Personal information
- Born: 22 June 1995 (age 30) Molde, Norway
- Nationality: Norwegian
- Height: 1.68 m (5 ft 6 in)
- Playing position: Centre back

Club information
- Current club: Storhamar HE
- Number: 25

Youth career
- Years: Team
- –2011: Molde HK

Senior clubs
- Years: Team
- 2011–2021: Molde HK
- 2014: → Tertnes HE (cooperation)
- 2021–2026: Storhamar HE
- 2026–: Molde Elite

National team
- Years: Team / Apps / (Gls)
- 2015–: Norway / 24 / (27)

Medal record
World Championship
| Gold medal – first place | 2025 Germany/Netherlands |  |
European Championship
| Gold medal – first place | 2024 Austria/Hungary/Switzerland |  |
Youth World Championship
| Bronze medal – third place | 2012 Montenegro |  |
Youth European Championship
| Bronze medal – third place | 2011 Czech Republic |  |

= Anniken Obaidli =

Norwegian handball player (born 1995)

Anniken Obaidli (born 22 June 1995) is a Norwegian handball player who plays for Storhamar HE and the Norwegian national team.

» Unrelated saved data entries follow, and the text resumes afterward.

import Summits.AtomisticToContinuum.FouriersLaw.Theses.BondHeatUncertainty
import Summits.AtomisticToContinuum.FouriersLaw.Theorems.LinearResponseFTUR.Negative.KZeroCorner
import Summits.AtomisticToContinuum.FouriersLaw.Theorems.LinearResponseFTUR.Negative.ShapeConstraints
import Literature.MathematicalPhysics.KineticTheory.LangevinChainKernel
import Literature.MathematicalPhysics.KineticTheory.LangevinChainGibbs
import Literature.MathematicalPhysics.KineticTheory.LangevinChainNESSProofs
import Literature.MathematicalPhysics.KineticTheory.LangevinChainNESSFromH2
import Literature.MathematicalPhysics.KineticTheory.LangevinChainKernelDensity
import Literature.MathematicalPhysics.KineticTheory.LangevinChainTheorem51
import Literature.Probability.Entropy.FluctuationTheoremUncertainty

/-!
# Line `counting-field-detailed-balance` — skeleton for the crux `BondHeatUncertainty.LinearResponseFTUR` (★)
(crux item stmt-AtomisticToContinuum-9122, rank 4, the engine of route BondHeatUncertainty, FIXED `N`;
planner crux-plan seat `cruxplan-stmt-AtomisticToContinuum-9122-counting-field-detai`, round 1)

THE LINE (idea card `Cruxes/LinearResponseFTUR/Ideas/counting-field-detailed-balance.md`, triage r1: pass ×3).
Adjoin the bond charge `Q_t = ∫₀ᵗ j_b(x_s) ds` as a coordinate. Started from LEBESGUE measure `dx`, the law
`M_t(dx, dy, dQ)` of `(x_0, x_t, Q_t)` of the two-temperature chain satisfies LOCAL DETAILED BALANCE AS A
ONE-STEP KERNEL IDENTITY on the finite-dimensional space `PhaseSpace N × PhaseSpace N × ℝ`:
`dM_t / d(ι_* M_t) = exp(s_med)`, `ι(x, y, Q) = (Θy, Θx, -Q)`, `Θ(q,p) = (q,-p)`,
`s_med = V₂(x) - V₂(y) - Q (1/T_L - 1/T_R)`, `V₂ = H_{≤b}/T_L + H_{>b}/T_R` (bond-`b` spring split half/half)
— `stub_countingFieldDB`, the lever (no path space, no Girsanov: kernel duality with constant Jacobian
`e^{-2γt}` + pathwise momentum reversal + the Doob conjugation `L̃⁺ = e^{-Ṽ} L̃ e^{Ṽ} - 2γ` on the
charge-extended space, where the counting-field term `∂_Q` cancels the Liouville transfer exactly).
Consequences, each a registered stub of this file:
* `stub_stationaryFTUR` : LDB ⇒ for every probability measure `μ` INVARIANT under the constructed kernels,
  with an exponential moment, a density of finite entropy and `KL(μ ‖ Θ_*μ) < ∞`, the law `P` of
  `(x_0, x_t, Q_t)` under the stationary chain has `P ~ ι_*P` (NO positivity of the density is needed: for an
  involution `P ≪ ι_*P ⟺ ι_*P ≪ P`, and `P ≪ ι_*P` is invariance + a.e. `Θ`-symmetry of `{ρ > 0}`),
  `llr = log ρ(x) - log ρ(Θy) + s_med` with `⟨llr⟩ = KL(μ‖Θ_*μ) + t⟨j_b⟩_μ(1/T_R - 1/T_L)` EXACTLY, `Q_t` is
  `ι`-odd and `L²`; the vendored-and-proved `Literature.Probability.Entropy.HasegawaVanVu2019_FTUR` then gives
  the finite-bias FTUR `⟨Q_t⟩² ≤ ½ Var(Q_t) (e^{⟨llr⟩} - 1)` and `⟨Q_t⟩ = t ⟨j_b⟩_μ`.
* `stub_finiteEntropy` : every invariant probability measure of the constructed kernels with an exponential
  moment has finite differential entropy `log ρ ∈ L¹(μ)` (the ONLY density fact the line needs; the lower
  half is the exponential moment, the upper half `∫ρ log⁺ρ < ∞` is the content).
* `stub_equalBondCurrents` : in a weak steady state with an exponential moment all mean bond currents are
  equal, `⟨j_b⟩ = totalCurrent/(N-1)` (site-energy balance tested against `C_c^∞` cut-offs; 0717-level input).
* `stub_varianceLimit` : `Var_δ(Q_t) → V_N(b,t)` as `δ → 0` (the crux's `V`, verbatim): Gibbs-invariance +
  Markov property at `δ = 0` and `δ`-continuity of the NESS and of the flow in the bath amplitudes.
* `stub_localClausius` : LDB ⇒ the second law at finite bias, PER BOND, under weak-NESS uniqueness (U):
  `(1/T_R - 1/T_L) ⟨j_i⟩_{μ_{N,T_L,T_R}} ≥ 0` — LDB with the local-equilibrium start `ν ∝ e^{-V₂}` gives
  `llr = -(1/T_L - 1/T_R) Q_t` POINTWISE (transient Evans–Searles), `KL ≥ 0`, then Cesàro ergodicity
  (Krylov–Bogoliubov tightness from (3.4) + Feller + (U)) identifies `E_ν Q_t / t → ⟨j_b⟩_δ`. This yields
  clause (a) with NO density hypothesis at all (covering `K_N = ∞`, as `fturShape_nonneg` demands).
`LinearResponseFTUR_of` composes the six stubs into the crux BY NAME with a real proof: the NESS facts the
stubs consume (kernel-invariance of `μ_δ`, exponential moments, `μ_δ ≪ Leb`) are DERIVED here from (U) and
the tree (`pinnedChainSemigroup_exists_isInvariant_of_pos`, `pinnedChain_isSteadyState_of_isInvariant`,
`pinnedChain_transitionKernel_one_absolutelyContinuous`, `IsInvariant.absolutelyContinuous_of_kernel`);
clause (a) is `stub_localClausius` summed over bonds; clause (b) is the `δ → 0` bookkeeping certificate of
the standing disprover (`Disproof.lean` §7 `fturShape_pointwise_of_hvv_family`, re-proved below so that this
file does not import the disprover's work file) fed with `stub_stationaryFTUR` (at each small `δ ≠ 0`, using
the crux's OWN hypothesis `KL ≤ Kδ²` for `KL < ∞`), `stub_equalBondCurrents` (`⟨Q_t⟩_δ/δ → G t`),
`stub_varianceLimit`, and `KL.toReal ≤ Kδ²`.

DISPROOF USED (`Cruxes/LinearResponseFTUR/Disproof.lean`, cycles 1–2): `fturShape_false_without_K` — honoured:
`K` enters at `stub_stationaryFTUR`'s exponent (`KL(μ_δ‖Θμ_δ)` is kept, never dropped) and is consumed in
`_of` only as `KL.toReal ≤ Kδ²`; `not_fturShape_two_add` / `fturShape_memory_le` — the constant is exactly 2:
HVV is applied ONCE (n = 1) with `⟨llr⟩ = σ_δ t + KL` EXACTLY (no inequality spent before HVV, no
data-processing loss: the path density is `σ(x_0,x_t,Q_t)`-measurable); `fturShape_nonneg` — (a) is obtained
independently of (b); `fturShape_eq_zero_of_nonpos` — `V_N(b,t)` is reached as a limit of genuine variances
(`stub_varianceLimit` carries the interval-integrability of `s ↦ C_N(b,s)`); `response_eq_zero_of_klDiv_zero`
/ landed `Negative/KZeroCorner` — consistent (`K = 0` admissible ⇒ `D_N = 0`, both sides `0`); landed
`Negative/ShapeConstraints` — no stub is an instance of `not_shape_K_zero` / `not_shape_two_add` (imported and
checked: the stubs never state a shape inequality; only `_of` produces the crux's exact shape). §9 pre-screen
and all three triagers re-derived the sign/direction of `stub_countingFieldDB` (weight
`exp(V₂(X) - V₂(x) + Q(1/T_L - 1/T_R))` on `F ∘ ι`; at `T_L = T_R` it is Θ-detailed balance of Gibbs).
-/

set_option linter.dupNamespace false
set_option linter.unusedVariables false

noncomputable section

open MeasureTheory ProbabilityTheory Filter Topology Set
open scoped NNReal ENNReal BigOperators
open Literature.MathematicalPhysics.KineticTheory.HeatConduction Literature.Probability.Process
open Summit.AtomisticToContinuum.FouriersLaw.Theses.BondHeatUncertainty

namespace Summit.AtomisticToContinuum.FouriersLaw.Cruxes.LinearResponseFTUR.CountingFieldDetailedBalance

/-! ## The six stub statements (self-contained `Prop`s over tree declarations; `let`s as in the crux) -/

/-- **S1 — counting-field local detailed balance (the lever; all `T_L, T_R`, fixed `N`, no path space).**
For the pinned chain `P`, a bond `b` (`b+1 < N`) and `t > 0`, with `Θ(q,p) = (q,-p)`, `j = j_b` the bond
current, `Hl = H_{≤b}` the energy of the sites `≤ b` with the bond-`b` spring counted HALF (so that the
Liouville operator gives `A Hl = -j_b`, matching `j_b = -½(p_b+p_{b+1})V'`), `V₂ = Hl/T_L + (H - Hl)/T_R`,
`X = x_t = Φ_t(x, B(w))` the pathwise solution (`OscillatorChain.solMap`) and `Q = ∫₀ᵗ j_b(x_s) ds` the charge
through bond `b`: for every measurable `F ≥ 0` on `PhaseSpace N × PhaseSpace N × ℝ`,
`∫dx E_x F(x, x_t, Q_t) = ∫dx E_x [F(Θx_t, Θx, -Q_t) · exp(V₂(x_t) - V₂(x) + Q_t (1/T_L - 1/T_R))]`,
i.e. `dM_t = e^{s_med} d(ι_*M_t)` for the Lebesgue-started law `M_t` of `(x_0, x_t, Q_t)`,
`ι(x,y,Q) = (Θy,Θx,-Q)`, `s_med = -q_L/T_L - q_R/T_R` through `q_L = ΔH_{≤b} + Q_t`, `q_R = ΔH_{>b} - Q_t`.
At `T_L = T_R` it is Θ-detailed balance of the constructed kernel w.r.t. Gibbs. Proof plan (card): kernel
duality `dξ P̃_t(ξ,dη) = e^{2γt} dη P̃^{-Ỹ}_t(η,dξ)` for the charge-extended drift `Ỹ = (Y, j_b)` (constant
divergence `-2γ`, fibre-translation invariant; extension of the tree's `ConfinedDuality` /
`IsConfining.compProd_langevinKernel_eq`), pathwise reversal `P̃^{-Ỹ} = Θ̂ P̃⁺ Θ̂`, and the Doob conjugation
`L̃⁺ = e^{-Ṽ} L̃ e^{Ṽ} - 2γ`, `Ṽ(x,Q) = V₂(x) + (1/T_L - 1/T_R)Q`, lifted to the semigroups by the exact
Lyapunov identity `L̃ e^{θṼ} = θγ e^{θṼ} Σ_b (1 - (1-θ)p_b²/T_b)` and uniqueness for the anti-damped Cauchy
problem. (Verbatim the card's first lemma `SketchIdeator1.CountingFieldDetailedBalance`, rc 0.) -/
def CountingFieldDB : Prop :=
  ∀ ω₂ lam β γ : ℝ, 0 < ω₂ → 0 < lam → 0 < β → 0 < γ → ∀ T_L T_R : ℝ, 0 < T_L → 0 < T_R →
    (let P := pinnedChain ω₂ lam β γ
     ∀ N : ℕ, ∀ b : ℕ, b + 1 < N → ∀ t : ℝ, 0 < t →
     let Θ : PhaseSpace N → PhaseSpace N := fun x => (x.1, -x.2)
     let j : PhaseSpace N → ℝ := fun x => if h : b < N then P.bondCurrent N ⟨b, h⟩ x else 0
     let Hl : PhaseSpace N → ℝ := fun x =>
       (∑ i : Fin N, if i.val ≤ b then x.2 i ^ 2 / 2 + P.U (x.1 i) else 0) +
         ∑ i : Fin N, ∑ k : Fin N, if k.val = i.val + 1 then
           (if k.val ≤ b then P.V (x.1 k - x.1 i) else if i.val = b then P.V (x.1 k - x.1 i) / 2 else 0)
           else 0
     let V₂ : PhaseSpace N → ℝ := fun x => Hl x / T_L + (P.hamiltonian N x - Hl x) / T_R
     let X : PhaseSpace N → WienerPair → PhaseSpace N := fun x w => P.solMap N T_L T_R t x (pairPath w)
     let Q : PhaseSpace N → WienerPair → ℝ := fun x w =>
       ∫ s in (0 : ℝ)..t, j (P.solMap N T_L T_R s x (pairPath w))
     ∀ F : PhaseSpace N × PhaseSpace N × ℝ → ℝ≥0∞, Measurable F →
       ∫⁻ x, ∫⁻ w, F (x, X x w, Q x w) ∂wienerPair ∂volume =
         ∫⁻ x, ∫⁻ w, F (Θ (X x w), Θ x, -Q x w) *
           ENNReal.ofReal (Real.exp (V₂ (X x w) - V₂ x + Q x w * (1 / T_L - 1 / T_R))) ∂wienerPair ∂volume)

She also represented Norway in 2014 Women's Junior World Handball Championship, placing 9th.

She won her first gold medal at the 2024 European Championship, beating Denmark in the final.

At the 2025 World Championship she was part of the Norwegian team that won World Championship gold medals.

== Achievements ==
- World Championship:
  - Winner: 2025
- European Championship:
  - Winner: 2024
- Youth European Championship:
  - Bronze Medalist: 2011
- World Youth Championship:
  - Bronze Medalist: 2012
- European Championship:
  - Winner: 2024
- EHF European League:
  - Winner: 2023/2024
- Norwegian League
  - Gold: 2024/2025
  - Silver: 2021/2022, 2022/2023, 2023/2024, 2025/2026
- Norwegian Cup:
  - Winner: 2024, 2025
  - Finalist: 2023/2024

==Individual awards==
- All-Star Centre Back of REMA 1000-ligaen: 2022/2023
- Eliteserien's "public favorite": 2019/2020
- NISO Best Young Player of the Year: 2015/2016
- Best Rookie of Grundigligaen: 2015/2016

== Personal life ==
Her father is from Bahrain. Her younger sister Mona Obaidli is also a handball player, who plays for Danish site Nykøbing Falster Håndboldklub.